Many older patients present to orthopaedic surgeons with clinical knee pain suggestive of osteoarthritis (OA) but with little or no radiographic evidence of disease. And a substantial proportion of those patients do not respond adequately to the recommended, first-line nonsurgical treatment approaches to knee OA. A prognostic study by Everhart et al. in the January 2, 2019 issue of The Journal of Bone & Joint Surgery helps explain why that might be.
The authors evaluated baseline knee radiographs and MRIs from >1,300 older adults (mean age of 61 years) who were enrolled in the Osteoarthritis Initiative, a multicenter observational cohort study with a median of 9 years of follow-up data. They sought to determine independent risk factors for progression to total knee arthroplasty (TKA) among this cohort, all of whom showed Kellgren-Lawrence grade 0 to 3 OA on knee radiographs. MRIs taken at baseline revealed that 38% of those patients had a full-thickness knee-cartilage defect. After the authors adjusted for various confounders (including age, weight, and symptom severity), they found that regardless of radiographic grade, the presence of a full-thickness cartilage defect was a strong independent risk factor for subsequent TKA. Moreover, patients with a defect ≥2 cm2 had twice the risk of arthroplasty compared with patients with defects <2 cm2.

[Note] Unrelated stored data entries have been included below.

/-- The two base-changed idempotents sum to the identity: `inl_K (fst_K z) + inr_K (snd_K z) = z`. Private plumbing. [folklore] -/
private theorem inl_fst_add_inr_snd_baseChange_apply (z : K ⊗[ℚ] (V₁ × V₂)) :
    (LinearMap.inl ℚ V₁ V₂).baseChange K ((LinearMap.fst ℚ V₁ V₂).baseChange K z) +
        (LinearMap.inr ℚ V₁ V₂).baseChange K ((LinearMap.snd ℚ V₁ V₂).baseChange K z) = z := by
  rw [← LinearMap.comp_apply, ← LinearMap.baseChange_comp, ← LinearMap.comp_apply, ← LinearMap.baseChange_comp,
    ← LinearMap.add_apply, ← LinearMap.baseChange_add]
  have : LinearMap.inl ℚ V₁ V₂ ∘ₗ LinearMap.fst ℚ V₁ V₂ + LinearMap.inr ℚ V₁ V₂ ∘ₗ LinearMap.snd ℚ V₁ V₂ = LinearMap.id := by
    ext <;> simp
  rw [this, LinearMap.baseChange_id, LinearMap.id_apply]

/-- Base change of an endomorphism of `V₁ ⊕ V₂` on the first summand, through its blocks:
`a_K (inl_K x) = inl_K ((pr₁ a in₁)_K x) + inr_K ((pr₂ a in₁)_K x)`. Private plumbing. [folklore] -/
private theorem baseChange_apply_inl_baseChange (a : Module.End ℚ (V₁ × V₂)) (x : K ⊗[ℚ] V₁) :
    a.baseChange K ((LinearMap.inl ℚ V₁ V₂).baseChange K x) =
      (LinearMap.inl ℚ V₁ V₂).baseChange K ((LinearMap.fst ℚ V₁ V₂ ∘ₗ a ∘ₗ LinearMap.inl ℚ V₁ V₂).baseChange K x) +
        (LinearMap.inr ℚ V₁ V₂).baseChange K ((LinearMap.snd ℚ V₁ V₂ ∘ₗ a ∘ₗ LinearMap.inl ℚ V₁ V₂).baseChange K x) := by
  simp only [LinearMap.baseChange_comp, LinearMap.coe_comp, Function.comp_apply]
  exact (inl_fst_add_inr_snd_baseChange_apply K _).symm

/-- The same on the second summand: `a_K (inr_K y) = inl_K ((pr₁ a in₂)_K y) + inr_K ((pr₂ a in₂)_K y)`. Private plumbing. [folklore] -/
private theorem baseChange_apply_inr_baseChange (a : Module.End ℚ (V₁ × V₂)) (y : K ⊗[ℚ] V₂) :
    a.baseChange K ((LinearMap.inr ℚ V₁ V₂).baseChange K y) =
      (LinearMap.inl ℚ V₁ V₂).baseChange K ((LinearMap.fst ℚ V₁ V₂ ∘ₗ a ∘ₗ LinearMap.inr ℚ V₁ V₂).baseChange K y) +
        (LinearMap.inr ℚ V₁ V₂).baseChange K ((LinearMap.snd ℚ V₁ V₂ ∘ₗ a ∘ₗ LinearMap.inr ℚ V₁ V₂).baseChange K y) := by
  simp only [LinearMap.baseChange_comp, LinearMap.coe_comp, Function.comp_apply]
  exact (inl_fst_add_inr_snd_baseChange_apply K _).symm

/-- **The product form after extension of scalars, componentwise**: `(Q₁ ⊕ Q₂)_K(x, y) = (Q₁)_K(pr₁ x, pr₁ y) + (Q₂)_K(pr₂ x, pr₂ y)`
for every field `K ⊇ ℚ` (`prᵢ` the base-changed projections; the tree's `Polarization.baseChange_prod_form` is the case `K = ℂ`
through `prodEquiv`). Checked on pure tensors. [cite: DeligneHodgeII1971, 2.1.15] [cite: Milne1999LefschetzClasses, §1 p. 643 L21–L27 and Remark 1.6] -/
theorem Polarization.baseChange_prod_form_apply (x y : K ⊗[ℚ] (V₁ × V₂)) :
    (Q₁.prod Q₂).form.baseChange K x y =
      Q₁.form.baseChange K ((LinearMap.fst ℚ V₁ V₂).baseChange K x) ((LinearMap.fst ℚ V₁ V₂).baseChange K y) +
        Q₂.form.baseChange K ((LinearMap.snd ℚ V₁ V₂).baseChange K x) ((LinearMap.snd ℚ V₁ V₂).baseChange K y) := by
  induction x using TensorProduct.induction_on with
  | zero => simp only [map_zero, LinearMap.zero_apply, zero_add]
  | tmul a v =>
    induction y using TensorProduct.induction_on with
    | zero => simp only [map_zero, add_zero]
    | tmul b w =>
      simp only [LinearMap.baseChange_tmul, LinearMap.fst_apply, LinearMap.snd_apply, LinearMap.BilinForm.baseChange_tmul,
        Polarization.prod_form_apply, add_smul]
    | add y₁ y₂ h₁ h₂ =>
      simp only [map_add, h₁, h₂]
      abel
  | add x₁ x₂ h₁ h₂ =>
    simp only [map_add, LinearMap.add_apply, h₁, h₂]
    abel

end Plumbing

/-! ## §1 `S(H₁ ⊕ H₂)(K) ⊆ S(H₁)(K) × S(H₂)(K)`: block-diagonality and the blocks -/

section Restrict

variable {K Q₁ Q₂}

/-- An element of `S(H₁ ⊕ H₂)(K)` commutes with the base-changed Hodge idempotent `(in₁ pr₁)_K` (`in₁ pr₁ ∈ End_HS(H₁ ⊕ H₂)`,
and `S(H)(K)` commutes with `E_φ ⊗ K`). [cite: Moonen2004MT, §4 Lemma 4.6] [cite: Milne1999LefschetzClasses, §1 Prop. 1.5 and Remark 1.6] -/
theorem Polarization.inl_fst_baseChange_apply_of_mem_lefschetzGroupBaseChange_prod
    {γ : (K ⊗[ℚ] (V₁ × V₂)) ≃ₗ[K] (K ⊗[ℚ] (V₁ × V₂))} (hγ : γ ∈ (Q₁.prod Q₂).lefschetzGroupBaseChange K)
    (z : K ⊗[ℚ] (V₁ × V₂)) :
    (LinearMap.inl ℚ V₁ V₂).baseChange K ((LinearMap.fst ℚ V₁ V₂).baseChange K (γ z)) =
      γ ((LinearMap.inl ℚ V₁ V₂).baseChange K ((LinearMap.fst ℚ V₁ V₂).baseChange K z)) := by
  have h : (LinearMap.inl ℚ V₁ V₂ ∘ₗ LinearMap.fst ℚ V₁ V₂).baseChange K (γ z) =
      γ ((LinearMap.inl ℚ V₁ V₂ ∘ₗ LinearMap.fst ℚ V₁ V₂).baseChange K z) :=
    hγ.1 ⟨LinearMap.inl ℚ V₁ V₂ ∘ₗ LinearMap.fst ℚ V₁ V₂,
      Hom.toLinearMap_mem_endAlg ((Hom.prodInl H₁ H₂).comp (Hom.prodFst H₁ H₂))⟩ z
  simpa only [LinearMap.baseChange_comp, LinearMap.coe_comp, Function.comp_apply] using h

/-- The same for `(in₂ pr₂)_K`. [cite: Moonen2004MT, §4 Lemma 4.6] [cite: Milne1999LefschetzClasses, §1 Prop. 1.5 and Remark 1.6] -/
theorem Polarization.inr_snd_baseChange_apply_of_mem_lefschetzGroupBaseChange_prod
    {γ : (K ⊗[ℚ] (V₁ × V₂)) ≃ₗ[K] (K ⊗[ℚ] (V₁ × V₂))} (hγ : γ ∈ (Q₁.prod Q₂).lefschetzGroupBaseChange K)
    (z : K ⊗[ℚ] (V₁ × V₂)) :
    (LinearMap.inr ℚ V₁ V₂).baseChange K ((LinearMap.snd ℚ V₁ V₂).baseChange K (γ z)) =
      γ ((LinearMap.inr ℚ V₁ V₂).baseChange K ((LinearMap.snd ℚ V₁ V₂).baseChange K z)) := by
  have h : (LinearMap.inr ℚ V₁ V₂ ∘ₗ LinearMap.snd ℚ V₁ V₂).baseChange K (γ z) =
      γ ((LinearMap.inr ℚ V₁ V₂ ∘ₗ LinearMap.snd ℚ V₁ V₂).baseChange K z) :=
    hγ.1 ⟨LinearMap.inr ℚ V₁ V₂ ∘ₗ LinearMap.snd ℚ V₁ V₂,
      Hom.toLinearMap_mem_endAlg ((Hom.prodInr H₁ H₂).comp (Hom.prodSnd H₁ H₂))⟩ z
  simpa only [LinearMap.baseChange_comp, LinearMap.coe_comp, Function.comp_apply] using h

/-- Block-diagonality, I: for `γ ∈ S(H₁ ⊕ H₂)(K)` the `(2,1)`-block vanishes, `pr₂ (γ (in₁ x)) = 0`.
[cite: Milne1999LefschetzClasses, §1 Prop. 1.5 and p. 643 ("C(A) ⊂ C(A₁) × ⋯ × C(A_s)")] [cite: Moonen2004MT, §4 Lemma 4.6] -/
theorem Polarization.snd_baseChange_apply_inl_baseChange_of_mem_lefschetzGroupBaseChange_prod
    {γ : (K ⊗[ℚ] (V₁ × V₂)) ≃ₗ[K] (K ⊗[ℚ] (V₁ × V₂))} (hγ : γ ∈ (Q₁.prod Q₂).lefschetzGroupBaseChange K) (x : K ⊗[ℚ] V₁) :
    (LinearMap.snd ℚ V₁ V₂).baseChange K (γ ((LinearMap.inl ℚ V₁ V₂).baseChange K x)) = 0 := by
  have h := Polarization.inr_snd_baseChange_apply_of_mem_lefschetzGroupBaseChange_prod hγ ((LinearMap.inl ℚ V₁ V₂).baseChange K x)
  rw [snd_baseChange_inl_baseChange', map_zero, map_zero] at h
  have h' := congrArg ((LinearMap.snd ℚ V₁ V₂).baseChange K) h
  rwa [snd_baseChange_inr_baseChange', map_zero] at h'

/-- Block-diagonality, II: for `γ ∈ S(H₁ ⊕ H₂)(K)` the `(1,2)`-block vanishes, `pr₁ (γ (in₂ y)) = 0`.
[cite: Milne1999LefschetzClasses, §1 Prop. 1.5 and p. 643] [cite: Moonen2004MT, §4 Lemma 4.6] -/
theorem Polarization.fst_baseChange_apply_inr_baseChange_of_mem_lefschetzGroupBaseChange_prod
    {γ : (K ⊗[ℚ] (V₁ × V₂)) ≃ₗ[K] (K ⊗[ℚ] (V₁ × V₂))} (hγ : γ ∈ (Q₁.prod Q₂).lefschetzGroupBaseChange K) (y : K ⊗[ℚ] V₂) :
    (LinearMap.fst ℚ V₁ V₂).baseChange K (γ ((LinearMap.inr ℚ V₁ V₂).baseChange K y)) = 0 := by
  have h := Polarization.inl_fst_baseChange_apply_of_mem_lefschetzGroupBaseChange_prod hγ ((LinearMap.inr ℚ V₁ V₂).baseChange K y)
  rw [fst_baseChange_inr_baseChange', map_zero, map_zero] at h
  have h' := congrArg ((LinearMap.fst ℚ V₁ V₂).baseChange K) h
  rwa [fst_baseChange_inl_baseChange', map_zero] at h'

/-- **The first block `pr₁ γ in₁` of `γ ∈ S(H₁ ⊕ H₂)(K)` lies in `S(H₁)(K)`** (as the automorphism `restrictRetract in₁_K pr₁_K γ`
of the tree): it commutes with `a_K` for `a ∈ E_φ(H₁)` because `γ` commutes with `(in₁ a pr₁)_K`, and it preserves `(Q₁)_K`
because `(Q₁)_K(pr₁ γ in₁ x, pr₁ γ in₁ y) = (Q₁ ⊕ Q₂)_K(γ in₁ x, γ in₁ y) = (Q₁ ⊕ Q₂)_K(in₁ x, in₁ y) = (Q₁)_K(x, y)` (the
`(2,1)`-block of `γ` vanishes). [cite: Milne1999LefschetzClasses, §1 Prop. 1.5 (p. 644) and Remark 1.6] [cite: Moonen2004MT, §4 Lemma 4.6] -/
theorem Polarization.restrictRetract_inl_fst_mem_lefschetzGroupBaseChange
    {γ : (K ⊗[ℚ] (V₁ × V₂)) ≃ₗ[K] (K ⊗[ℚ] (V₁ × V₂))} (hγ : γ ∈ (Q₁.prod Q₂).lefschetzGroupBaseChange K) :
    restrictRetract ((LinearMap.inl ℚ V₁ V₂).baseChange K) ((LinearMap.fst ℚ V₁ V₂).baseChange K)
        (baseChange_retract_apply K (ι := LinearMap.inl ℚ V₁ V₂) (π := LinearMap.fst ℚ V₁ V₂) fun _ ↦ rfl) γ
        (Polarization.inl_fst_baseChange_apply_of_mem_lefschetzGroupBaseChange_prod hγ) ∈
      Q₁.lefschetzGroupBaseChange K := by
  rw [Polarization.mem_lefschetzGroupBaseChange_iff]
  refine ⟨fun a x ↦ ?_, fun x y ↦ ?_⟩
  · -- commutation with `a_K`, `a ∈ E_φ(H₁)`, from the commutation of `γ` with `(in₁ a pr₁)_K`
    simp only [restrictRetract_apply]
    have hA : (LinearMap.inl ℚ V₁ V₂ ∘ₗ (a : Module.End ℚ V₁) ∘ₗ LinearMap.fst ℚ V₁ V₂).baseChange K
          (γ ((LinearMap.inl ℚ V₁ V₂).baseChange K x)) =
        γ ((LinearMap.inl ℚ V₁ V₂ ∘ₗ (a : Module.End ℚ V₁) ∘ₗ LinearMap.fst ℚ V₁ V₂).baseChange K
          ((LinearMap.inl ℚ V₁ V₂).baseChange K x)) :=
      hγ.1 ⟨_, inl_comp_comp_fst_mem_endAlg_prod H₁ H₂ a.2⟩ ((LinearMap.inl ℚ V₁ V₂).baseChange K x)
    simp only [LinearMap.baseChange_comp, LinearMap.coe_comp, Function.comp_apply, fst_baseChange_inl_baseChange'] at hA
    rw [← hA, fst_baseChange_inl_baseChange']
  · -- isometry for `(Q₁)_K`
    simp only [restrictRetract_apply]
    have key := hγ.2 ((LinearMap.inl ℚ V₁ V₂).baseChange K x) ((LinearMap.inl ℚ V₁ V₂).baseChange K y)
    simpa only [Polarization.baseChange_prod_form_apply,
      Polarization.snd_baseChange_apply_inl_baseChange_of_mem_lefschetzGroupBaseChange_prod hγ, fst_baseChange_inl_baseChange',
      snd_baseChange_inl_baseChange', map_zero, LinearMap.zero_apply, add_zero] using key

/-- **The second block `pr₂ γ in₂` of `γ ∈ S(H₁ ⊕ H₂)(K)` lies in `S(H₂)(K)`.**
[cite: Milne1999LefschetzClasses, §1 Prop. 1.5 (p. 644) and Remark 1.6] [cite: Moonen2004MT, §4 Lemma 4.6] -/
theorem Polarization.restrictRetract_inr_snd_mem_lefschetzGroupBaseChange
    {γ : (K ⊗[ℚ] (V₁ × V₂)) ≃ₗ[K] (K ⊗[ℚ] (V₁ × V₂))} (hγ : γ ∈ (Q₁.prod Q₂).lefschetzGroupBaseChange K) :
    restrictRetract ((LinearMap.inr ℚ V₁ V₂).baseChange K) ((LinearMap.snd ℚ V₁ V₂).baseChange K)
        (baseChange_retract_apply K (ι := LinearMap.inr ℚ V₁ V₂) (π := LinearMap.snd ℚ V₁ V₂) fun _ ↦ rfl) γ
        (Polarization.inr_snd_baseChange_apply_of_mem_lefschetzGroupBaseChange_prod hγ) ∈
      Q₂.lefschetzGroupBaseChange K := by
  rw [Polarization.mem_lefschetzGroupBaseChange_iff]
  refine ⟨fun b y ↦ ?_, fun x y ↦ ?_⟩
  · simp only [restrictRetract_apply]
    have hB : (LinearMap.inr ℚ V₁ V₂ ∘ₗ (b : Module.End ℚ V₂) ∘ₗ LinearMap.snd ℚ V₁ V₂).baseChange K
          (γ ((LinearMap.inr ℚ V₁ V₂).baseChange K y)) =
        γ ((LinearMap.inr ℚ V₁ V₂ ∘ₗ (b : Module.End ℚ V₂) ∘ₗ LinearMap.snd ℚ V₁ V₂).baseChange K
          ((LinearMap.inr ℚ V₁ V₂).baseChange K y)) :=
      hγ.1 ⟨_, inr_comp_comp_snd_mem_endAlg_prod H₁ H₂ b.2⟩ ((LinearMap.inr ℚ V₁ V₂).baseChange K y)
    simp only [LinearMap.baseChange_comp, LinearMap.coe_comp, Function.comp_apply, snd_baseChange_inr_baseChange'] at hB
    rw [← hB, snd_baseChange_inr_baseChange']
  · simp only [restrictRetract_apply]
    have key := hγ.2 ((LinearMap.inr ℚ V₁ V₂).baseChange K x) ((LinearMap.inr ℚ V₁ V₂).baseChange K y)
    simpa only [Polarization.baseChange_prod_form_apply,
      Polarization.fst_baseChange_apply_inr_baseChange_of_mem_lefschetzGroupBaseChange_prod hγ, snd_baseChange_inr_baseChange',
      fst_baseChange_inr_baseChange', map_zero, LinearMap.zero_apply, zero_add] using key

/-- **`γ ∈ S(H₁ ⊕ H₂)(K)` is block diagonal**: `γ = (pr₁ γ in₁) ⊕ (pr₂ γ in₂)` (`γ` commutes with the base-changed idempotents
`(in₁ pr₁)_K`, `(in₂ pr₂)_K`, which sum to the identity). [cite: Milne1999LefschetzClasses, §1 Prop. 1.5 (p. 644) and Remark 1.6]
[cite: Moonen2004MT, §4 Lemma 4.6] -/
theorem Polarization.eq_blockDiag_of_mem_lefschetzGroupBaseChange_prod
    {γ : (K ⊗[ℚ] (V₁ × V₂)) ≃ₗ[K] (K ⊗[ℚ] (V₁ × V₂))} (hγ : γ ∈ (Q₁.prod Q₂).lefschetzGroupBaseChange K) :
    γ = blockDiag K V₁ V₂
      (restrictRetract ((LinearMap.inl ℚ V₁ V₂).baseChange K) ((LinearMap.fst ℚ V₁ V₂).baseChange K)
          (baseChange_retract_apply K (ι := LinearMap.inl ℚ V₁ V₂) (π := LinearMap.fst ℚ V₁ V₂) fun _ ↦ rfl) γ
          (Polarization.inl_fst_baseChange_apply_of_mem_lefschetzGroupBaseChange_prod hγ),
        restrictRetract ((LinearMap.inr ℚ V₁ V₂).baseChange K) ((LinearMap.snd ℚ V₁ V₂).baseChange K)
          (baseChange_retract_apply K (ι := LinearMap.inr ℚ V₁ V₂) (π := LinearMap.snd ℚ V₁ V₂) fun _ ↦ rfl) γ
          (Polarization.inr_snd_baseChange_apply_of_mem_lefschetzGroupBaseChange_prod hγ)) := by
  refine LinearEquiv.ext fun z ↦ ?_
  rw [← LinearEquiv.coe_coe (blockDiag K V₁ V₂ _), coe_blockDiag]
  simp only [LinearMap.add_apply, LinearMap.coe_comp, Function.comp_apply, LinearEquiv.coe_coe, restrictRetract_apply]
  rw [Polarization.inl_fst_baseChange_apply_of_mem_lefschetzGroupBaseChange_prod hγ, fst_baseChange_inl_baseChange',
    Polarization.inr_snd_baseChange_apply_of_mem_lefschetzGroupBaseChange_prod hγ, snd_baseChange_inr_baseChange', ← map_add,
    inl_fst_add_inr_snd_baseChange_apply]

According to the authors, the findings highlight the “greater importance of full-thickness cartilage loss over radiographic OA grade as a determinant of OA severity, specifically regarding the risk of future knee arthroplasty in older adults.” In his commentary on this study, Drew A. Lansdown, MD emphasizes that Everhart et al. “do not advocate for the routine use of MRI in the diagnosis of knee osteoarthritis,” but he says the findings “do suggest that early MRI may have a diagnostic role for patients who are not responding as expected to nonoperative measures.” Noting that the patients in this cohort would probably not be ideal candidates for current cartilage-restoration procedures, Dr. Lansdown encourages further research focused on identifying “patient-specific factors that can match patients with the treatment…that will provide the greatest likelihood of symptom relief and functional improvement.”